For maximum strength and minimum hypertrophy, do low-rep (2 to 4), super-intense, very high tension sets. These are preferable for performance athletes, as unneeded size slows you down. For examples, see Bruce Lee or Usain Bolt.
For maximum hypertrophy, do some pure strength training, but mostly do "high-rep" sets. I don't mean a pansy type of swinging tiny weights so you can go the distance. I mean you keep the muscle under tension so you can complete 8 to 12 reps per set. Slightly less tension than for strength training, but high tension nonetheless. You can achieve this by not squeezing as hard or by increasing the rep speed a bit. Hypertrophy training stimulates the growth of capillaries, which take up space and make the muscle larger in volume. Elite athletes in this space can add in very high rep sets or "pumping sets" but they earned the right to do that. And they do it usually as a finishing set.
For most people, something in between is ideal.
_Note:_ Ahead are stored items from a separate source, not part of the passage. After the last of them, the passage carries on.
import Summits.CriticalPhenomena.Ising3D.Control2DL15BoxRCells
import Summits.CriticalPhenomena.Ising3D.Control2DL15BoxRRegion
import Mathlib.Tactic.Linarith
import Mathlib.Tactic.NormNum
import HarnessLib

/-!
# A kind-`box` 2D γ-certificate in the kernel: `Δ_ε ∉ [4/25, 11/50]` at `Δ_σ = 1/8` under `A2D′` (Λ = 15)
(cell `pub-ising3x`, seat controls-1 gen 18; KERNEL PATH for the 2D γ-certificates, Λ = 15 box kind — CONTROL-ONLY)

HONEST FRAMING: lottery ticket; floor = tightest certified 3D Ising CFT bounds; no exact-solution
claim without a proof. CONTROL-ONLY: `d = 2`, global blocks, `Δ_σ = 1/8` exact, the 2D axiom set `A2D′`
(scalars of `σ × σ` in the `ε` box `∪ [2, ∞)`, stress tensor at `(2,2)` + spin-2 gap `1`, unitarity) — this
validates the kind-`box` certificate PIPELINE of the class-1 2D control on the exactly solved 2D Ising model
(`Δ_ε = 1`); nothing about `d = 3`.

**`excludedOn_2d_L15_boxR : ExcludedOn (1/8) 2 1 (Icc (4 / 25) (11 / 50))`** from the RB-2 certificate `j129649_functional_deriv2d_L15_E040_sig1o8_box0.16-0.22.json` (Λ = 15, E₀ = 40): Δ_ε ∉ [4/25, 11/50] at Δ_σ = 1/8 under A2D′,
with EVERY obligation re-decided in the Lean kernel: (I) `ident_boxR`, (R) by `region_of_kernelCertAuto` applied HERE to the kernel facts
`cregboxR_n0` (`Control2DL15BoxRRegion`) and `cregJboxR_ok` (`Control2DL15BoxRTable`) — no standalone `region_boxR` (gate dedup lint), cells `cells_boxR` (one integer polynomial
per spin from the literal library, Bernstein leaves). Zero grant compute. No facts, standard axioms only.
-/

namespace Summit.CriticalPhenomena.Ising3D.Control2D

open Finset Set
open Literature.MathematicalPhysics.QuantumFieldTheory.ConformalBootstrap3D

/-- **2D control, γ-architecture, kind `box`, kernel-complete: under `A2D′` at `Δ_σ = 1/8` no `ε` location in
`[4/25, 11/50]` is possible**, every obligation of the Λ = 15 functional checked in the Lean kernel. CONTROL-ONLY
(d = 2). [cite: RattazziEtAl2008, §5.5] -/
theorem excludedOn_2d_L15_boxR : ExcludedOn (1 / 8 : ℝ) 2 1 (Icc (4 / 25 : ℝ) (11 / 50)) :=
  excludedOn_half_of_cellsN slL15.toFinset (fun p => (wtboxR p : ℝ)) (by norm_num) (by norm_num) (by norm_num)
    (by norm_num) (by norm_num) ident_boxR (region_of_kernelCertAuto wtboxR slL15_nodup slL15_deg 15 16 (by norm_num) (by norm_num) PregboxR_eq
      (by decide +kernel) QhatboxR_eq _ cregboxR_n0 cregJboxR (by decide) cregJboxR_ok) cells_boxR

end Summit.CriticalPhenomena.Ising3D.Control2D
import Literature.MathematicalPhysics.QuantumFieldTheory.Balaban1983to89.B13TermKernelsPullback

/-!
# `Balaban1983to89.B13WindowKernels` — T. Bałaban, *Renormalization group approach to lattice gauge field theories. I*,
Commun. Math. Phys. **109** (1987) 249–301 [Balaban1987RG1], (1.7) p. 261, (1.18) p. 263, (1.21) p. 264 («This limit exists by
the localized representation (1.7)»), with *II. Cluster expansions*, CMP **116** (1988) [Balaban1988RG2Cluster], p. 13,
(2.14)–(2.16) pp. 15–16, and [B9] CMP **99** (1985) [Balaban1985BackgroundPropagators], Thm 3.10 p. 416: **TORUS-FREE KERNEL DATA
OF A TERM AT A FIXED DOMAIN («window kernels») AND THEIR PLACEMENTS ON THE TORI OF THE EXHAUSTING SEQUENCE — THE ACROSS-TORI
IDENTITY OF THE RESTRICTED ENTRIES IS DEFINITIONAL, WITH ONE TORUS-INDEPENDENT LOCAL FACTOR FOR EVERY JET OBJECT**

statement-level skeleton of published theorems with citation tags; proofs where landed; nothing here is a claim about
the Yang–Mills mass gap

CITATION HEADER.  Cell `pub-balaban`, BINDER row (D4) OWNER lineage `b2b-balaban-beta-an4` (gen 119), second objects-side
junction of the generation for the ideation cell `ym-nodeO-ideate`'s road «W-jet2» (P3 memo `ROUTE-P3.md` v3.30 §21 (E); P3 g24
evidence rows 50 ∕ 52 on `stmt-QuantumFields-19181` = `NodeO-jet-entrylocal-v2∕v3-P3g24.lean`, 2026-08-26T10:56Z ∕ 11:11Z; P3's
pointers «cc beta-an4 successor» on the pub-ymgap bus l.11724 ∕ l.11740 and its HANDOFF OPEN item (d) «beta-an4 successor's
reaction … if they type (r1∞)∕(r2∞) against `EntryLocalTower`, record by name; if they choose another shape, compare»).  P3's
(r2∞) `EntryLocalTower 𝒦 σ e r ρ ρ'` asks, for a TOWER of terms `𝒦 n : TermKernels c d (N' n) (ν n) (Nf n) (W n)` (torus `n`,
configuration space `W n`, tree parameters `σ n`), ONE window space `V`, ONE restricted-entry function `Er : V → ι → ℂ` on a
COMMON index `ι` (reindexings `e n`), restrictions `r n : W n →L[ℂ] V`, holomorphy of `Er` on a ball, and EVENTUALLY in `n`
`entries (𝒦 n) (σ n) u (e n i) = Er (r n u) i` on a ball — «the across-family content is IDENTITY across tori (locality proper:
the same function for every torus containing X), not a letter» — and consumes it in `wallShapes_tower` (ONE `F`, analytic at `0`,
with `Obj n u = F (r n u)` eventually in `n`: the `(V Y, F Y, r n Y, hF, hfac)` fields of the (D4) wall
`Beta.RemainderLocality.PolLeavesTFac`).
THE PRINT.  [I] p. 261 (1.7) *"the term corresponding to a domain X depends on U_j restricted to X"*; p. 264 (1.21): the
infinite-volume coefficients are limits over the tori, *"This limit exists by the localized representation (1.7)"* — i.e. the
localized term at a fixed domain `X` is ONE function of the configuration on `X`, the same for every torus of the sequence
containing `X` (the operators of the term are built on `X` with the decoupling of [II] p. 13 and do not see the torus); [II]
p. 13: the operators of the term `(𝐃, P)` depend on the decoupling parameters `s` of the cubes of `𝐃` only.  This lineage's
`B13TermKernelsPullback` (p441835) typed the single-torus half (kernel data on the window space read through one restriction);
across tori the tree's `TermKernels c d N' ν Nf V` cannot serve as the common window object — it carries ONE torus's bookkeeping
(`σ : TPt d N' → ℂ`, locations in `UT Nf`).  This file removes the torus from the window object.

WHAT THIS FILE TYPES ∕ PROVES ([folklore] bookkeeping; kernel-checked).
§1 `WindowKernels J V` — DATA, torus-free: rows `Λ`, extra columns `C₀`, the precision `A(τ, v)` and Γ-kernel `G(τ, v)` as
   functions of the LOCAL tree parameters `τ : J → ℂ` (`J` = the parameter-carrying cubes of the term's domain) and of the window
   configuration `v : V`, the real reference data `Γ₀ = G(0,0)`, `C = A(0,0)⁻¹ ≻ 0`, the fibre bound `m`; `wentries 𝒲 τ v` = its
   entries as one point of `ℂ^ι`, `ι = (Λ × (Λ ⊕ C₀)) ⊕ (Λ × Λ)` — ONE index type for every torus; `HolBddOn 𝒲 τ R S` = the
   torus-free holomorphy ∕ bound letter of the entries on the `R`-ball of `V` (hypothesis shape).
§2 `Placement 𝒲 d N' ν Nf W` — DATA: how the window object sits in torus `(N', ν, Nf)` with full configuration space `W`: the
   embedding `ιJ : J → TPt d N'` of the local parameter index into the torus's tree-parameter sites, the restriction `r : W →L[ℂ] V`,
   the bond locations `locΛ`, `locN`, the σ-region `X` and the fibre count; `place c 𝒲 P : TermKernels c d N' ν Nf W` — the term's
   kernel data on that torus (`A(σ,u) := A_𝒲(σ ∘ ιJ, r u)`, `G(σ,u) := G_𝒲(σ ∘ ιJ, r u)`); `entries_place` (rfl); `Placement.window`
   (same bookkeeping, `W := V`, `r := id`) and `place_eq_pullback : place c 𝒲 P = pullback (place c 𝒲 P.window) P.r` (rfl) — so every
   lemma of `B13TermKernelsPullback` applies to placed kernels (`termWalkData_place`: walk data at the window placement + a
   contraction ⟹ walk data at the placement, same package).
§3 ACROSS TORI: for placements `P n` of ONE window object on the tori `n` of a sequence (`N' n, ν n, Nf n, W n` arbitrary) and
   tree parameters `σ n` whose LOCAL parts agree, `σ n ((P n).ιJ j) = τ j`: **`entries_place_tower`** —
   `entries (place c 𝒲 (P n)) (σ n) u = wentries 𝒲 τ ((P n).r u)` for EVERY `n` and EVERY `u : W n` (P3's `EntryLocalTower`
   factorisation clause with `Er := wentries 𝒲 τ`, `e n := Equiv.refl _`, not only eventually and not only on a ball);
   `holBddOn_of_termWalkData` — the holomorphy ∕ bound clause from the walk objects of the term AT ONE WINDOW PLACEMENT (any one
   torus's bookkeeping, `r = id`) with `S = max K̄_Γ K̄_E`; **`wallShapes_tower_place`** — from `HolBddOn 𝒲 τ R S` (`R > 0`, `V`
   finite-dimensional, `C₀` finite) and ONE `Φ` holomorphic on an open set containing `wentries 𝒲 τ 0`: ONE `F : V → T`, analytic
   at `0`, with `Φ (entries (kjet (place c 𝒲 (P n))) (σ n) u) = F ((P n).r u)` for EVERY `n` and `u` — the conclusion of P3's
   `wallShapes_tower` for the jet objects of a placed tower, `∀ n` in place of `∀ᶠ n`, explicit witness
   `F = Φ ∘ (v ↦ (jet2 (wentries 𝒲 τ · i) v)_i)`; `wallShapes_tower_place_of_termWalkData` (the same from walk data at one window
   placement with an admissible package).
READING (planning-grade, for P3's §21 (E) and for NODE 00's term tower of record): a producer who presents Bałaban's term at
domain `X` as ONE `WindowKernels` object placed on each torus of the exhausting sequence meets (r2∞) — the across-tori
IDENTITY the (D4) wall consumes — BY CONSTRUCTION, for all `n`; what does NOT transport across tori are the torus-metric
statements (walk majorants in `tdist1`, `hfar`, `through X`: one `TermWalkData (place c 𝒲 (P n)) w` per torus, with ONE package
`w` = the uniform statement (v) of `B13TermWalkData`), exactly P3's «identity, not letters».  (r1∞) — that the wall's object at
torus `n` is ONE `Φ` of the placed jet entries — is the term-tower bookkeeping, a hypothesis here as there.
HONEST SCOPE.  Two DATA records (`WindowKernels`, `Placement`), three plumbing defs (`wentries`, `place`, `Placement.window`), one
hypothesis shape (`HolBddOn`) + [folklore] lemmas over the tree's `TermKernels` ∕ `TermWalkData` ∕ `kjet` ∕ `entries` ∕ `jet2` and
this lineage's `pullback`; NOT asserted: that Bałaban's `Γ_k(Z₀,σ)`, `Δ^{(k)}(Z₀,σ)`, `C^{(k)}(Z₀,σ)` at a domain ARE torus-free
window objects with walk data (NODE O ∕ NODE 00 content: the decoupled random-walk expansions of [II] p. 13 ∕ [B9] Thm 3.10 in a
complex background, cell GAPS G-B9-10), nor any constant; no object of Bałaban's is constructed; row (D4) instance 0∕1, T⁴ spine
0∕9 UNCHANGED; NOT NODE O, NOT [B12] Thm 2, NOT `BetaPertH`, NOT continuum, NOT mass gap, NOT Clay.  No `sorry`, no named fact,
no `instance` and no instance attribute (the window object's `Fintype`∕`DecidableEq` fields are passed explicitly to `TermKernels`), no notation.  HONEST DEPENDENCY
(cell pub-balaban, verbatim): continuum YM on T⁴ ⇐ BetaPertH ∧ nine spine estimates (0∕9 proved); BetaPertH ⇐ (D1) ∧ (D4) ∧ CAP+tail.
-/

noncomputable section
You need to experiment to see what works for you. Perhaps try the Bruce Lee level of training (or as close as you can push yourself to get) for 60 days. Then change your program. Scale the intensity down (a tad) for your last set or two so you can hit 8 to 12 reps; maintain this for 60 days. Don't change up more frequently than every couple of months, because it takes time for the effects to be measurable and because changing your goals too often means you won't meet any of them.
If you find you "gain weight" during this period of experimentation, ask yourself if that is muscle or fat you are adding. Look at the shape of your body in the mirror to answer that question. Stay off the scale, if the increased weight bothers you. If you're doing this right, that weight is denser bone and more muscle.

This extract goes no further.